US 12,033,077 B2
Learning compressible features
Abhinav Shrivastava, Mountain View, CA (US); Saurabh Singh, Mountain View, CA (US); Johannes Ballé, San Francisco, CA (US); Sami Ahmad Abu-El-Haija, East Palo Alto, CA (US); Nicholas Milo Johnston, San Jose, CA (US); and George Dan Toderici, Mountain View, CA (US)
Assigned to Google LLC, Mountain View, CA (US)
Filed by GOOGLE LLC, Mountain View, CA (US)
Filed on Feb. 27, 2023, as Appl. No. 18/175,125.
Application 18/175,125 is a continuation of application No. 16/666,689, filed on Oct. 29, 2019, granted, now 11,610,124.
Application 16/666,689 is a continuation of application No. PCT/US2019/025210, filed on Apr. 1, 2019.
Prior Publication US 2023/0237332 A1, Jul. 27, 2023
This patent is subject to a terminal disclaimer.
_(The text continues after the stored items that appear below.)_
/-! ## §2 The two affine-map charge laws -/

/-- NOT IN PRINT; OUR BOOKKEEPING ([folklore]).  **THE DRESSED ONE-STEP CHARGE LAW FOR AN ARBITRARY INPUT TABLE**: for every `LocStencil₂` (rate `> 0`),
jointly `Lc`-covariant table `X`, every period `N`, every `j`:
`zmode N (𝒜^E_j X + b̃_j) (μ,ν;α,β) = zmode N b̃_j (μ,ν;α,β) + N^{d+1}·(cE₂·Lc^{2(d+1)})·½·Lc^{−4(d+2)}·(zmode Lc (𝔇X) (μ,ν;α,β) + zmode Lc (𝔇X) (ν,μ;α,β))`
— the dressed step read as an affine MAP (leaf-06's `lin4_comb_coDressKBmAt` + `zmode_lin4_step` on `𝔇X` + `zmode_add`).  Instances: `X = T̃_j` (§2), `X = T_j`
(the reference member: with `zmode_stepB_eq` the charge of the OWNER's deviation forcing `g′_j`), `X = D_j` (leaf-06 g43's (★)). -/
theorem zmode_stepE_eq (hLc : 1 ≤ Lc) (hr : r ∈ box (d + 1) Lc) (cE cVH cΛ cE₂ cB : ℝ) (Tc : Fin 4 → Fin 4 → Fin 4 → Fin 4 → ℝ)
    {vh₂S : Tab d} (hBff : ∀ κ u κ' u' x z (α β : Fin (d + 1)), vh₂S κ u κ' u' x z (Sum.inl α) (Sum.inl β) = 0)
    (hBmm : ∀ κ u κ' u' x z (μ ν : Fin (d + 1)), vh₂S κ u κ' u' x z (Sum.inr μ) (Sum.inr ν) = 0)
    (hB : ∃ C δ : ℝ, 0 < δ ∧ LocStencil₂ vh₂S C δ) {X : Tab d} {CX δX : ℝ} (hX : LocStencil₂ X CX δX) (hδX : 0 < δX)
    (hXcov : ∀ κ u κ' u' t, X κ (u + (Lc : ℤ) • t) κ' (u' + (Lc : ℤ) • t) = shiftK (-((Lc : ℤ) • t)) (X κ u κ' u'))
    (N j : ℕ) (μ ν α β : Fin (d + 1)) :
    zmode N (fun κ u κ' u' =>
          lin4 (cE₂ * (Lc : ℝ) ^ (2 * (d + 1))) (unitK (sfStep Lc j) (smStep d Lc j) (coDressKBmAt (toSite r) Lc (KInvStep (d := d) Lc j))) Lc X κ u κ' u'
        + ((cE₂ * (Lc : ℝ) ^ (2 * (d + 1))) • mmRead Lc (K3OfK
            (unitK (sfStep Lc j) (smStep d Lc j) (coDressKBmAt (toSite r) Lc (KInvStep (d := d) Lc j))) Lc
            (unitS (sfStep Lc j) (smStep d Lc j) (SpureRecAt d Lc (toSite r) cE cVH cΛ j)) (unitM (sfStep Lc j) (smStep d Lc j) (M1At d Lc (toSite r) cΛ j))
            (W2SymOfK (unitK (sfStep Lc j) (smStep d Lc j) (coDressKBmAt (toSite r) Lc (KInvStep (d := d) Lc j))) Lc
              (unitS (sfStep Lc j) (smStep d Lc j) (SpureRecAt d Lc (toSite r) cE cVH cΛ j)) (unitM (sfStep Lc j) (smStep d Lc j) (M1At d Lc (toSite r) cΛ j)) 0
              (unitM₂ (sfStep Lc j) (smStep d Lc j) (M2Of d Lc (mixFFAt (toSite r) Lc) j))) κ u κ' u') + cB • vh₂S κ u κ' u'))
        μ ν (Sum.inl α) (Sum.inl β)
      = zmode N (fun κ u κ' u' => (cE₂ * (Lc : ℝ) ^ (2 * (d + 1))) • mmRead Lc (K3OfK
            (unitK (sfStep Lc j) (smStep d Lc j) (coDressKBmAt (toSite r) Lc (KInvStep (d := d) Lc j))) Lc
            (unitS (sfStep Lc j) (smStep d Lc j) (SpureRecAt d Lc (toSite r) cE cVH cΛ j)) (unitM (sfStep Lc j) (smStep d Lc j) (M1At d Lc (toSite r) cΛ j))
            (W2SymOfK (unitK (sfStep Lc j) (smStep d Lc j) (coDressKBmAt (toSite r) Lc (KInvStep (d := d) Lc j))) Lc
              (unitS (sfStep Lc j) (smStep d Lc j) (SpureRecAt d Lc (toSite r) cE cVH cΛ j)) (unitM (sfStep Lc j) (smStep d Lc j) (M1At d Lc (toSite r) cΛ j)) 0
              (unitM₂ (sfStep Lc j) (smStep d Lc j) (M2Of d Lc (mixFFAt (toSite r) Lc) j))) κ u κ' u') + cB • vh₂S κ u κ' u')
          μ ν (Sum.inl α) (Sum.inl β)
        + ((N : ℝ) ^ (d + 1)) * ((cE₂ * (Lc : ℝ) ^ (2 * (d + 1))) * ((1 / 2 : ℝ) * (((Lc : ℝ) ^ (d + 1 + 1))⁻¹) ^ 4) *
          (zmode Lc (fun κ u κ' u' => dressKBmAt (toSite r) Lc (coProjBmAtK (toSite r) Lc (fun κ₁ u₁ => coProjBmAtK (toSite r) Lc
              (X κ₁ u₁) κ' u') κ u)) μ ν (Sum.inl α) (Sum.inl β)
            + zmode Lc (fun κ u κ' u' => dressKBmAt (toSite r) Lc (coProjBmAtK (toSite r) Lc (fun κ₁ u₁ => coProjBmAtK (toSite r) Lc
              (X κ₁ u₁) κ' u') κ u)) ν μ (Sum.inl α) (Sum.inl β))) := by
  obtain ⟨Cb, δb, hδb, hb⟩ := shape_source hLc hr cE cVH cΛ cE₂ cB Tc hBff hBmm hB j
  obtain ⟨CD, hD⟩ := shape_dress hLc hr hX hδX.le
  have hDcov := translate_dress (toSite r) hLc hXcov
  obtain ⟨m, CK, hm, hCK, hK⟩ := decays_KInvStep (d := d) (Lc := Lc) j
  have hA := locStencil₂_lin4 (decays_unitK (sf := sfStep Lc j) (sm := smStep d Lc j) hK) (by positivity) hm hLc
    (cE₂ * (Lc : ℝ) ^ (2 * (d + 1))) hD hδX
  have hr0 : 0 < min (min m δX / 128) δb := lt_min (by positivity) hδb
  rw [lin4_comb_coDressKBmAt hr j hX hδX (cE₂ * (Lc : ℝ) ^ (2 * (d + 1))),
    zmode_add (N := N) (hA.mono (min_le_left _ _)) (hb.mono (min_le_right _ _)) hr0,
    zmode_lin4_step hLc N j (cE₂ * (Lc : ℝ) ^ (2 * (d + 1))) hD hδX hDcov μ ν α β]
  ring

/-- NOT IN PRINT; OUR BOOKKEEPING ([folklore]).  **THE UNDRESSED (REFERENCE) ONE-STEP CHARGE LAW FOR AN ARBITRARY INPUT TABLE**: for every `LocStencil₂`
jointly `Lc`-covariant `X`, `zmode N (𝒜^B_j X + b^B_j) (μ,ν;α,β) = zmode N b^B_j (μ,ν;α,β) + N^{d+1}·(cE₂·Lc^{2(d+1)})·½·Lc^{−4(d+2)}·(zmode Lc X (μ,ν;α,β) +
zmode Lc X (ν,μ;α,β))` (`zmode_lin4_step` + `zmode_add`; `b^B_j` = the reference tower's source).  Subtracting from `zmode_stepE_eq` at the same `X` displays
the charge of the difference of the two affine maps — at `X = T_j` the OWNER's (R-DEV) forcing `g′_j`. -/
theorem zmode_stepB_eq (hLc : 1 ≤ Lc) (hr : r ∈ box (d + 1) Lc) (cE cVH cΛ cE₂ cB : ℝ) (Tc : Fin 4 → Fin 4 → Fin 4 → Fin 4 → ℝ)
    {vh₂S : Tab d} (hBff : ∀ κ u κ' u' x z (α β : Fin (d + 1)), vh₂S κ u κ' u' x z (Sum.inl α) (Sum.inl β) = 0)
    (hBmm : ∀ κ u κ' u' x z (μ ν : Fin (d + 1)), vh₂S κ u κ' u' x z (Sum.inr μ) (Sum.inr ν) = 0)
    (hB : ∃ C δ : ℝ, 0 < δ ∧ LocStencil₂ vh₂S C δ) {X : Tab d} {CX δX : ℝ} (hX : LocStencil₂ X CX δX) (hδX : 0 < δX)
    (hXcov : ∀ κ u κ' u' t, X κ (u + (Lc : ℤ) • t) κ' (u' + (Lc : ℤ) • t) = shiftK (-((Lc : ℤ) • t)) (X κ u κ' u'))
    (N j : ℕ) (μ ν α β : Fin (d + 1)) :
    zmode N (fun κ u κ' u' =>
          lin4 (cE₂ * (Lc : ℝ) ^ (2 * (d + 1))) (unitK (sfStep Lc j) (smStep d Lc j) (KInvStep (d := d) Lc j)) Lc X κ u κ' u'
        + ((cE₂ * (Lc : ℝ) ^ (2 * (d + 1))) • mmRead Lc (K3OfK
            (unitK (sfStep Lc j) (smStep d Lc j) (KInvStep (d := d) Lc j)) Lc
            (unitS (sfStep Lc j) (smStep d Lc j) (SpureRecAt d Lc (toSite r) cE cVH cΛ j)) (unitM (sfStep Lc j) (smStep d Lc j) (M1At d Lc (toSite r) cΛ j))
            (W2SymOfK (unitK (sfStep Lc j) (smStep d Lc j) (KInvStep (d := d) Lc j)) Lc
              (unitS (sfStep Lc j) (smStep d Lc j) (SpureRecAt d Lc (toSite r) cE cVH cΛ j)) (unitM (sfStep Lc j) (smStep d Lc j) (M1At d Lc (toSite r) cΛ j)) 0
              (unitM₂ (sfStep Lc j) (smStep d Lc j) (M2Of d Lc (mixFFAt (toSite r) Lc) j))) κ u κ' u') + cB • vh₂S κ u κ' u'))
        μ ν (Sum.inl α) (Sum.inl β)
      = zmode N (fun κ u κ' u' => (cE₂ * (Lc : ℝ) ^ (2 * (d + 1))) • mmRead Lc (K3OfK
            (unitK (sfStep Lc j) (smStep d Lc j) (KInvStep (d := d) Lc j)) Lc
            (unitS (sfStep Lc j) (smStep d Lc j) (SpureRecAt d Lc (toSite r) cE cVH cΛ j)) (unitM (sfStep Lc j) (smStep d Lc j) (M1At d Lc (toSite r) cΛ j))
            (W2SymOfK (unitK (sfStep Lc j) (smStep d Lc j) (KInvStep (d := d) Lc j)) Lc
              (unitS (sfStep Lc j) (smStep d Lc j) (SpureRecAt d Lc (toSite r) cE cVH cΛ j)) (unitM (sfStep Lc j) (smStep d Lc j) (M1At d Lc (toSite r) cΛ j)) 0
              (unitM₂ (sfStep Lc j) (smStep d Lc j) (M2Of d Lc (mixFFAt (toSite r) Lc) j))) κ u κ' u') + cB • vh₂S κ u κ' u')
          μ ν (Sum.inl α) (Sum.inl β)
        + ((N : ℝ) ^ (d + 1)) * ((cE₂ * (Lc : ℝ) ^ (2 * (d + 1))) * ((1 / 2 : ℝ) * (((Lc : ℝ) ^ (d + 1 + 1))⁻¹) ^ 4) *
          (zmode Lc X μ ν (Sum.inl α) (Sum.inl β) + zmode Lc X ν μ (Sum.inl α) (Sum.inl β))) := by
  obtain ⟨Cb, δb, hδb, hb⟩ := shape_sourceB hLc hr cE cVH cΛ cE₂ cB Tc hBff hBmm hB j
  obtain ⟨m, CK, hm, hCK, hK⟩ := decays_KInvStep (d := d) (Lc := Lc) j
  have hA := locStencil₂_lin4 (decays_unitK (sf := sfStep Lc j) (sm := smStep d Lc j) hK) (by positivity) hm hLc
    (cE₂ * (Lc : ℝ) ^ (2 * (d + 1))) hX hδX
  have hr0 : 0 < min (min m δX / 128) δb := lt_min (by positivity) hδb
  rw [zmode_add (N := N) (hA.mono (min_le_left _ _)) (hb.mono (min_le_right _ _)) hr0,
    zmode_lin4_step hLc N j (cE₂ * (Lc : ℝ) ^ (2 * (d + 1))) hX hδX hXcov μ ν α β]
  ring

end Summit.QuantumFields.BalabanUV.Beta.GAN24.T2RecChargeStepMap

end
Int. Cl. G06K 9/00 (2022.01); G06F 17/15 (2006.01); G06F 18/24 (2023.01); G06N 3/063 (2023.01); G06N 3/08 (2023.01); G06N 3/082 (2023.01)
CPC G06N 3/08 (2013.01) [G06F 17/15 (2013.01); G06F 18/24 (2023.01); G06N 3/063 (2013.01); G06N 3/082 (2013.01)] 20 Claims
OG exemplary drawing
 
1. A computer-implemented method comprising:
computing, from a dataset, a first set of features that have a first dimension; and
generating a second set of features from the first set of features using a neural network having a set of neural network parameters and a compression method that compresses the first set of features by entropy coding the first set of features using a probability distribution jointly learned with the set of neural network parameters,
wherein the second set of features has a second dimension that is smaller than the first dimension and wherein jointly learning the probability distribution with the set of neural network parameters maximizes a prediction accuracy of the neural network on a prediction task while minimizing a bit rate of the second set of features.